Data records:
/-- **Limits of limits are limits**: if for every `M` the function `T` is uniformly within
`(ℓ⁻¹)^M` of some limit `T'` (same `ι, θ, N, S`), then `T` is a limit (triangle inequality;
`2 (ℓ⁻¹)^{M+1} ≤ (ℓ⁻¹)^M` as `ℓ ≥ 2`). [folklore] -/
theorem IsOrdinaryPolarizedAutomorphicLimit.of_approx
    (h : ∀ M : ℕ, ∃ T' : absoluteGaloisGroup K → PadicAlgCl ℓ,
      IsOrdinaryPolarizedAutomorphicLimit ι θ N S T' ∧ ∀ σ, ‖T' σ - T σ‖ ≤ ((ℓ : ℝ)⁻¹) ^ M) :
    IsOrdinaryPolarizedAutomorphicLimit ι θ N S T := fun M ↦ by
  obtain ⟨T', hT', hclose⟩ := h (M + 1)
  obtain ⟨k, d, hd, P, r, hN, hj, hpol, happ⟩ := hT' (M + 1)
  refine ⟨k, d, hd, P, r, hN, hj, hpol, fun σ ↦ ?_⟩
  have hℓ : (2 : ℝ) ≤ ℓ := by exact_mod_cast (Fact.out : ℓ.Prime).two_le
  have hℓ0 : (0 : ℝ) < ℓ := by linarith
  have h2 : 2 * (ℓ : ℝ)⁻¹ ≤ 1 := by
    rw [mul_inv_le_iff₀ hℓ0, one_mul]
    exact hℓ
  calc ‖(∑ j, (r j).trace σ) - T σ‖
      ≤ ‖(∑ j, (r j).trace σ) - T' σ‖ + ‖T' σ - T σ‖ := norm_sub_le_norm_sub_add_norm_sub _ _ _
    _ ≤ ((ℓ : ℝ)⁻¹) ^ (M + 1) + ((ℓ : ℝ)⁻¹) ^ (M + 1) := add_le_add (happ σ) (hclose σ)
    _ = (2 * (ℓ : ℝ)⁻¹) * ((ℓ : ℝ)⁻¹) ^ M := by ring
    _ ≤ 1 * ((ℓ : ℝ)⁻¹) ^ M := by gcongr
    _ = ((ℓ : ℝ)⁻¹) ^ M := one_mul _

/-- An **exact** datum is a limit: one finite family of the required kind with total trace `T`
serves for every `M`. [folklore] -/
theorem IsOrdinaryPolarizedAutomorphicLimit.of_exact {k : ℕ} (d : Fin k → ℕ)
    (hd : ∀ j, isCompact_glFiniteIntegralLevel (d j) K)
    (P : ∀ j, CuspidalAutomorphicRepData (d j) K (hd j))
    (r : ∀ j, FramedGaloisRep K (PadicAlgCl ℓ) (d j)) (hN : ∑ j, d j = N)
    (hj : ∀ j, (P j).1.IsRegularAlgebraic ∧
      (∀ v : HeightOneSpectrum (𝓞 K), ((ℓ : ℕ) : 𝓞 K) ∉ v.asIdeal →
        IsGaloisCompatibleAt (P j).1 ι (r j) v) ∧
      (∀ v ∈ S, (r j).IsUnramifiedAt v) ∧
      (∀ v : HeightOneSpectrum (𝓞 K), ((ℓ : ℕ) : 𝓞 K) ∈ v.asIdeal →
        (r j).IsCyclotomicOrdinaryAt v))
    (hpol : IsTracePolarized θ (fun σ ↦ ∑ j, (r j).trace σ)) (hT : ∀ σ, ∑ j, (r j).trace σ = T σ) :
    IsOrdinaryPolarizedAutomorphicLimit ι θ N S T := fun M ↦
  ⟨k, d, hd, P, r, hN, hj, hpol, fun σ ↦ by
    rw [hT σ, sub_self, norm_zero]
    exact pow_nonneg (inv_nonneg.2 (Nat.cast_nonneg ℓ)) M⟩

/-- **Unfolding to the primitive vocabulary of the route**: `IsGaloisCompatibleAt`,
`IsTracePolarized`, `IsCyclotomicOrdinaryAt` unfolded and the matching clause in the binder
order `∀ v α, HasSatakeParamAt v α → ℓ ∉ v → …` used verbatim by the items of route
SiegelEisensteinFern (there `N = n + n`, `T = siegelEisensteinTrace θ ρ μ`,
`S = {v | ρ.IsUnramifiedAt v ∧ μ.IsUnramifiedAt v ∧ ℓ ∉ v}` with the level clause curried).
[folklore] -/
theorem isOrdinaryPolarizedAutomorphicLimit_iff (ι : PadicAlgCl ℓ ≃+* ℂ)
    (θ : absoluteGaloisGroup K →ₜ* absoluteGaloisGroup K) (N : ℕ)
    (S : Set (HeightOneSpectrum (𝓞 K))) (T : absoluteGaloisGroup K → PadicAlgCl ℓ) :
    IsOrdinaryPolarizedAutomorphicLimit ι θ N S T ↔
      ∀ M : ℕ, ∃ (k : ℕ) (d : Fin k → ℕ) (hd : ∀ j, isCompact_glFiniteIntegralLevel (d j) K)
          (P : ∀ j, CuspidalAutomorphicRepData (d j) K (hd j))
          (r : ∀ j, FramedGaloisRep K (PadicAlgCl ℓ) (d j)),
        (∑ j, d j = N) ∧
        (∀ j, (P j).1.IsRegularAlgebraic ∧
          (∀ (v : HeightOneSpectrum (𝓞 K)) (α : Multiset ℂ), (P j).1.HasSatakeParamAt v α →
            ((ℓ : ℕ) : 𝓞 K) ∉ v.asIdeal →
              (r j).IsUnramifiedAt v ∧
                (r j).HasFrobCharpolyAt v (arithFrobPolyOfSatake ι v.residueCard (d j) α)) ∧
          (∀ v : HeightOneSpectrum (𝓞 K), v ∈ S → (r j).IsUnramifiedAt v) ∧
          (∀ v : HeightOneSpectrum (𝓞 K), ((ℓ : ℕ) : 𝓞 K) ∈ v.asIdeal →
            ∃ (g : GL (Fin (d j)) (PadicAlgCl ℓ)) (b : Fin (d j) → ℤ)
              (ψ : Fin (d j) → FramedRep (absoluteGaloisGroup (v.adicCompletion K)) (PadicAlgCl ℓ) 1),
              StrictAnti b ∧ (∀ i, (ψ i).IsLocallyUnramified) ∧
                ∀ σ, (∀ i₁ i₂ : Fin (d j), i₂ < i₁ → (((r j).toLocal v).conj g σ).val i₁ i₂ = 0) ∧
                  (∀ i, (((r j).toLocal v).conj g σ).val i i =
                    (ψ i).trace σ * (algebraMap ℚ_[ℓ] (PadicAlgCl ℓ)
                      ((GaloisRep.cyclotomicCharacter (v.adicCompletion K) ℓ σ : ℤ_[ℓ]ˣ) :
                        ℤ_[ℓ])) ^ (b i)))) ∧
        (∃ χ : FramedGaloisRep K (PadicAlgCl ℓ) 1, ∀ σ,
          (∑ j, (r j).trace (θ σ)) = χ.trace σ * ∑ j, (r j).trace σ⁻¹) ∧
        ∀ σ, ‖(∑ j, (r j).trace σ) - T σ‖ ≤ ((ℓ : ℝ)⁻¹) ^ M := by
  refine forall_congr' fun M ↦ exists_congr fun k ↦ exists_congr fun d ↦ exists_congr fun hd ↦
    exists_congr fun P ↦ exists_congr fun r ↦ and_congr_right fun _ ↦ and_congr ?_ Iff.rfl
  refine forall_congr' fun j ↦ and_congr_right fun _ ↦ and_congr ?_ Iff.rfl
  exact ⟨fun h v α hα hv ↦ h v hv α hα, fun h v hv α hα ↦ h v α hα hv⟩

* * *

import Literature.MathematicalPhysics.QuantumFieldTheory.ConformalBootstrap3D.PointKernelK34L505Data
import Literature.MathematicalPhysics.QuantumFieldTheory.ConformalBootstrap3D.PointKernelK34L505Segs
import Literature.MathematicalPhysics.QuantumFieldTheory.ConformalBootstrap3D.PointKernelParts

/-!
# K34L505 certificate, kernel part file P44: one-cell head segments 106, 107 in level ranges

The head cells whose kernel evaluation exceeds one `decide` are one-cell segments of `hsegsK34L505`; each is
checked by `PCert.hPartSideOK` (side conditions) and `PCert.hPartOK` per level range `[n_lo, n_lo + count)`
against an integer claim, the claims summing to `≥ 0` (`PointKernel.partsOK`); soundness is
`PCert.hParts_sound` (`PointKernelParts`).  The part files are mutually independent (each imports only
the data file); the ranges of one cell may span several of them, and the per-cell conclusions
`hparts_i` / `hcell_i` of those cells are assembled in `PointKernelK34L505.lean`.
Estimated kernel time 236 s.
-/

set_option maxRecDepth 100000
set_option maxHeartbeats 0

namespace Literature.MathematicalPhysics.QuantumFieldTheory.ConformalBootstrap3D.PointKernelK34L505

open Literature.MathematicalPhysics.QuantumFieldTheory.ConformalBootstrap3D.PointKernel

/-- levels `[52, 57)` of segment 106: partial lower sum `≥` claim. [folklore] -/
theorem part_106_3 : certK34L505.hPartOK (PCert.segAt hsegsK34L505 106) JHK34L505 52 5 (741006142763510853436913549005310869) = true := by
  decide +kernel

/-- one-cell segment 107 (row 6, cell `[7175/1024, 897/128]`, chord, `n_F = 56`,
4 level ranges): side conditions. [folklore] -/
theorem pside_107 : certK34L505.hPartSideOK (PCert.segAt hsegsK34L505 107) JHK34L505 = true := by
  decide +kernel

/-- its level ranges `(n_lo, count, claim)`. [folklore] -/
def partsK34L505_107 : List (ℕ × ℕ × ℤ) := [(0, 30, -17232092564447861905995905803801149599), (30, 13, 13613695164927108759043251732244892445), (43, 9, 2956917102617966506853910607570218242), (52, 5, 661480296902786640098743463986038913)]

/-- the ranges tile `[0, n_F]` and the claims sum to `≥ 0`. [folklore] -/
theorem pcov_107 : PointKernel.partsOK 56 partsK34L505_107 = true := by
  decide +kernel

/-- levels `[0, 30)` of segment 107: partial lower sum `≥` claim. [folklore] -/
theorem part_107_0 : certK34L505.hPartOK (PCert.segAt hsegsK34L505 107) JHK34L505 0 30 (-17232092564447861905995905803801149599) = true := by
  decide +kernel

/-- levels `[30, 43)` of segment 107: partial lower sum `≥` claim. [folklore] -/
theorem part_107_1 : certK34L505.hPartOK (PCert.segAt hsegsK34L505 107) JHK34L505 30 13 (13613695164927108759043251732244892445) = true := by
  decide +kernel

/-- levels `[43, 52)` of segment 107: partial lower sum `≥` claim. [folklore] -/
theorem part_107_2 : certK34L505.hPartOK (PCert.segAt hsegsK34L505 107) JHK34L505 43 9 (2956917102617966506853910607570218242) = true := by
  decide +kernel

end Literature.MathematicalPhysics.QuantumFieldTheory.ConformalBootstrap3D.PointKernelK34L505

* * *

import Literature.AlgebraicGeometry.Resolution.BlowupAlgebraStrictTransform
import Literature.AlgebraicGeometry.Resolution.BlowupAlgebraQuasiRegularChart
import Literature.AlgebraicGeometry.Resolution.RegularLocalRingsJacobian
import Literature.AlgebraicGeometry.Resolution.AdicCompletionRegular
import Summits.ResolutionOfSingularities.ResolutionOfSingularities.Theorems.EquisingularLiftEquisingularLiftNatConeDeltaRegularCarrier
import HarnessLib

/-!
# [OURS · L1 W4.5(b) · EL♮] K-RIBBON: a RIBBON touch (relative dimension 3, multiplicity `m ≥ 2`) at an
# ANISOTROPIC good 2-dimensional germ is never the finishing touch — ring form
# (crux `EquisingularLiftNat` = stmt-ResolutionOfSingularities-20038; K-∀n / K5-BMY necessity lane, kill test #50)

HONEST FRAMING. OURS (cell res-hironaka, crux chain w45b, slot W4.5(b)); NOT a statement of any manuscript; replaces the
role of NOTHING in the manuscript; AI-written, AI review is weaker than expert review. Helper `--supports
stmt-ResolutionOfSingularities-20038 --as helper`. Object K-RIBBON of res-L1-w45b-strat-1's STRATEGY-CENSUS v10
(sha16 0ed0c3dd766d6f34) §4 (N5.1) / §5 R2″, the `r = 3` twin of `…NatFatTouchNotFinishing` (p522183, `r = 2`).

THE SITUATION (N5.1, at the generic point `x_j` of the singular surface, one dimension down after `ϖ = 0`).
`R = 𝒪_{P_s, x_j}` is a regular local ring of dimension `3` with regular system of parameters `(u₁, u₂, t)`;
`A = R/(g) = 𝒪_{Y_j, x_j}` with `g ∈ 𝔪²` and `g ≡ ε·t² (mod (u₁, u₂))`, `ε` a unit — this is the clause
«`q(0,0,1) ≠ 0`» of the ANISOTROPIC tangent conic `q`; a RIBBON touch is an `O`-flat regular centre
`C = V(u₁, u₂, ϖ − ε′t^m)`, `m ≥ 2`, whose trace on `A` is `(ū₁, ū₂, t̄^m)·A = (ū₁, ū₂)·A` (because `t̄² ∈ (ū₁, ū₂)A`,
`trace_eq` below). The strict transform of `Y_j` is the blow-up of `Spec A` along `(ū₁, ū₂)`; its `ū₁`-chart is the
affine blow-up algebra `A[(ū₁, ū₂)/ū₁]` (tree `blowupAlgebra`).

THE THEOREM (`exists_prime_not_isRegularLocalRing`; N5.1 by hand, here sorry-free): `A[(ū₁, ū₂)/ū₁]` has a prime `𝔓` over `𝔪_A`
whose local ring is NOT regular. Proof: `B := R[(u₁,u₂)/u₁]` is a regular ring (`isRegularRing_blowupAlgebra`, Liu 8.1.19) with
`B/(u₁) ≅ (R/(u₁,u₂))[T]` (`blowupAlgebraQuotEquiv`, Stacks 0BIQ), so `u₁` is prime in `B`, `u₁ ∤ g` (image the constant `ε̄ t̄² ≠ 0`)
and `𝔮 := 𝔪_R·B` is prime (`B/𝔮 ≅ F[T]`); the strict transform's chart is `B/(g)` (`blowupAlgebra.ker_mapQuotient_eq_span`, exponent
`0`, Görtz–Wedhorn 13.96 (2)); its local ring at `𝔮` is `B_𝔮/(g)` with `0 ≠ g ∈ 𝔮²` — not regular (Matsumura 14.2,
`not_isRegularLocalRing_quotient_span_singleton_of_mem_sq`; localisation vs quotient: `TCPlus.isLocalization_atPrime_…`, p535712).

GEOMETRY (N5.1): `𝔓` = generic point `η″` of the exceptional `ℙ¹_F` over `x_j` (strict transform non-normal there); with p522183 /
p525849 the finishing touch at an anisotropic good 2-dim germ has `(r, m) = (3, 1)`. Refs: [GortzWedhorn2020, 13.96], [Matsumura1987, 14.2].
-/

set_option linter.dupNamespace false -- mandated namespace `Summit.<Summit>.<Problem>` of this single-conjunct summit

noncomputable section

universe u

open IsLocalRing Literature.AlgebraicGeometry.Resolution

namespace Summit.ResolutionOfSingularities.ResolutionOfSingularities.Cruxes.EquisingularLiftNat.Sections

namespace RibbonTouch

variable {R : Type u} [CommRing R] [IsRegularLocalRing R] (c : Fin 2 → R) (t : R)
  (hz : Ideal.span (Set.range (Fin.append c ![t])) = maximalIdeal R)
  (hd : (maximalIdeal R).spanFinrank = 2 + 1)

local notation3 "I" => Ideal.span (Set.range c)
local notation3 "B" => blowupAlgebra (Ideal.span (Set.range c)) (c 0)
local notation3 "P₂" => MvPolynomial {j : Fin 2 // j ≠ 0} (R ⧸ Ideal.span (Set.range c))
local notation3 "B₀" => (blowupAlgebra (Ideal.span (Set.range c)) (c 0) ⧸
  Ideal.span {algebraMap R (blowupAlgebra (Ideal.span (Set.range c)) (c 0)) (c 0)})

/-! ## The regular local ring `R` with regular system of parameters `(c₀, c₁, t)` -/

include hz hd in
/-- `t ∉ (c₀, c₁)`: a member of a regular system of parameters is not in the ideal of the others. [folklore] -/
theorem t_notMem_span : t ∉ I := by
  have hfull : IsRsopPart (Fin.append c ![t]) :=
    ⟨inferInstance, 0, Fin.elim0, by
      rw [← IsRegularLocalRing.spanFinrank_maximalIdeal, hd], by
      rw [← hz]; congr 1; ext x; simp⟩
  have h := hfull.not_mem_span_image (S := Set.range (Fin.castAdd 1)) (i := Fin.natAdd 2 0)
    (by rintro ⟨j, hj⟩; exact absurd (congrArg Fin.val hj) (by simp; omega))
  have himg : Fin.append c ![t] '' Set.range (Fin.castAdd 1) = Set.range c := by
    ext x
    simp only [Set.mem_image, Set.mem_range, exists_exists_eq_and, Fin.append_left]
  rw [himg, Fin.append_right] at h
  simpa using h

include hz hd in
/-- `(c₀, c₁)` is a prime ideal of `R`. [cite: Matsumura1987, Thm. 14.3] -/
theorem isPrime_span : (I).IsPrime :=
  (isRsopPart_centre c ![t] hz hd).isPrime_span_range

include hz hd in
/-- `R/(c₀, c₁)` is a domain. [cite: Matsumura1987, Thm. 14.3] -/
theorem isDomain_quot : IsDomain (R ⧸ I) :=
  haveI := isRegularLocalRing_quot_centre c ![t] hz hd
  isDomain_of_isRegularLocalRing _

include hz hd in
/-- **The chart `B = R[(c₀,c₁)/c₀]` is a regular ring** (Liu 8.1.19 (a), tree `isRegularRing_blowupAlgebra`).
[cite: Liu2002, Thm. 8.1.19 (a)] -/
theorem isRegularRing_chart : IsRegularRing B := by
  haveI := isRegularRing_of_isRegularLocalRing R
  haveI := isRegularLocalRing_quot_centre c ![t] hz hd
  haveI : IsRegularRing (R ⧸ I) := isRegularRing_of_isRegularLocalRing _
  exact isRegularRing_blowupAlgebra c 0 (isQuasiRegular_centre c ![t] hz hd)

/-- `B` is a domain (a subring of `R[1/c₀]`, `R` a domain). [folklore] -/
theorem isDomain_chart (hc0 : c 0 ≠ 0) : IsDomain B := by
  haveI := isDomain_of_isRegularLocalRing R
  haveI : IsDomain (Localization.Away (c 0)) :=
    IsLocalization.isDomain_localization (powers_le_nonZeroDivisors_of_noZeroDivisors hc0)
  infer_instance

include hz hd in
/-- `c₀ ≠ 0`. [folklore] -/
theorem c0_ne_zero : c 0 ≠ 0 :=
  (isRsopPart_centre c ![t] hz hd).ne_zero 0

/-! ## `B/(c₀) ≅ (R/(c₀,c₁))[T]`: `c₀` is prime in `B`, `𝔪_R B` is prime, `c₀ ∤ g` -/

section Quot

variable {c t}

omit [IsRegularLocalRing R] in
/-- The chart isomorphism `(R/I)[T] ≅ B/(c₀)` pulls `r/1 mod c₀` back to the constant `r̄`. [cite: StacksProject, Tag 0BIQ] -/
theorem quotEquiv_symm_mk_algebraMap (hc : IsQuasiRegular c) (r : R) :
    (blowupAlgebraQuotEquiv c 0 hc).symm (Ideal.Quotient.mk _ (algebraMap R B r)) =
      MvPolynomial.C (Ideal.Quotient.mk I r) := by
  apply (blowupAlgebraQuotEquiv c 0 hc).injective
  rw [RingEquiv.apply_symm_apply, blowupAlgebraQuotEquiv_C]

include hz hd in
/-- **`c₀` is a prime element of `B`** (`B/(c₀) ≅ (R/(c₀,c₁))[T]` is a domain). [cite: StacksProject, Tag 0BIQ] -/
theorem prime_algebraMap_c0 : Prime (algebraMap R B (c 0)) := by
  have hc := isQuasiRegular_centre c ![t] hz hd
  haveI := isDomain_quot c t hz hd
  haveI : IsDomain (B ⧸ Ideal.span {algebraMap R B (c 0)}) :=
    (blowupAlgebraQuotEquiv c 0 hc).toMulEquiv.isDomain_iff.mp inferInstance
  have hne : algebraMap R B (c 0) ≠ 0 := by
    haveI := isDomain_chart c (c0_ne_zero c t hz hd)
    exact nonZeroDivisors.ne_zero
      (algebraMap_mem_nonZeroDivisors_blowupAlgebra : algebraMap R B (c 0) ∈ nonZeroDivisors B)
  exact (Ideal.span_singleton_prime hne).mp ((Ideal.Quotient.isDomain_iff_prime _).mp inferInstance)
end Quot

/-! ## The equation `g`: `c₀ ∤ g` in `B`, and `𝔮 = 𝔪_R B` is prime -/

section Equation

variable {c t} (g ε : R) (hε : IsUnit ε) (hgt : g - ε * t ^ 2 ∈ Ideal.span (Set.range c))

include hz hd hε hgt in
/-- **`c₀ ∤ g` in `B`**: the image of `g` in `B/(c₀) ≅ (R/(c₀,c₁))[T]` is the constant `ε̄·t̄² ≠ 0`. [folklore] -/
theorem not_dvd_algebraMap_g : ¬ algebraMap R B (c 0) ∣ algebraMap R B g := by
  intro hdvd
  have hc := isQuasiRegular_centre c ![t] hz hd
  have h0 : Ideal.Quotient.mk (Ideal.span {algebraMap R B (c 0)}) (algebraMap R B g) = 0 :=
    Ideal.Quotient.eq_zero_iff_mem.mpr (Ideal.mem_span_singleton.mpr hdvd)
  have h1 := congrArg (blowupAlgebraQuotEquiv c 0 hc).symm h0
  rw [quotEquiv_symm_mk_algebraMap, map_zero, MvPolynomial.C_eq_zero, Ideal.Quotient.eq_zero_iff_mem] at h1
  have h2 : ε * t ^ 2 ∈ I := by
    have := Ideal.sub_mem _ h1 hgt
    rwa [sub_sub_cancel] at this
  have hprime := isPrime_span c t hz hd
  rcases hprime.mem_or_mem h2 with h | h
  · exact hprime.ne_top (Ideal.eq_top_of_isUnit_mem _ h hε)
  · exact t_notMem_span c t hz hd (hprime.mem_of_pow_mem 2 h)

* _What the task requires_
Reproduce exactly the lines above from the line with "is uniformly within" to the line with "obtain ⟨T', hT', hclose⟩ := h (M + 1)", including both, and add nothing.

* _Solution for this task_
/-- **Limits of limits are limits**: if for every `M` the function `T` is uniformly within
`(ℓ⁻¹)^M` of some limit `T'` (same `ι, θ, N, S`), then `T` is a limit (triangle inequality;
`2 (ℓ⁻¹)^{M+1} ≤ (ℓ⁻¹)^M` as `ℓ ≥ 2`). [folklore] -/
theorem IsOrdinaryPolarizedAutomorphicLimit.of_approx
    (h : ∀ M : ℕ, ∃ T' : absoluteGaloisGroup K → PadicAlgCl ℓ,
      IsOrdinaryPolarizedAutomorphicLimit ι θ N S T' ∧ ∀ σ, ‖T' σ - T σ‖ ≤ ((ℓ : ℝ)⁻¹) ^ M) :
    IsOrdinaryPolarizedAutomorphicLimit ι θ N S T := fun M ↦ by
  obtain ⟨T', hT', hclose⟩ := h (M + 1)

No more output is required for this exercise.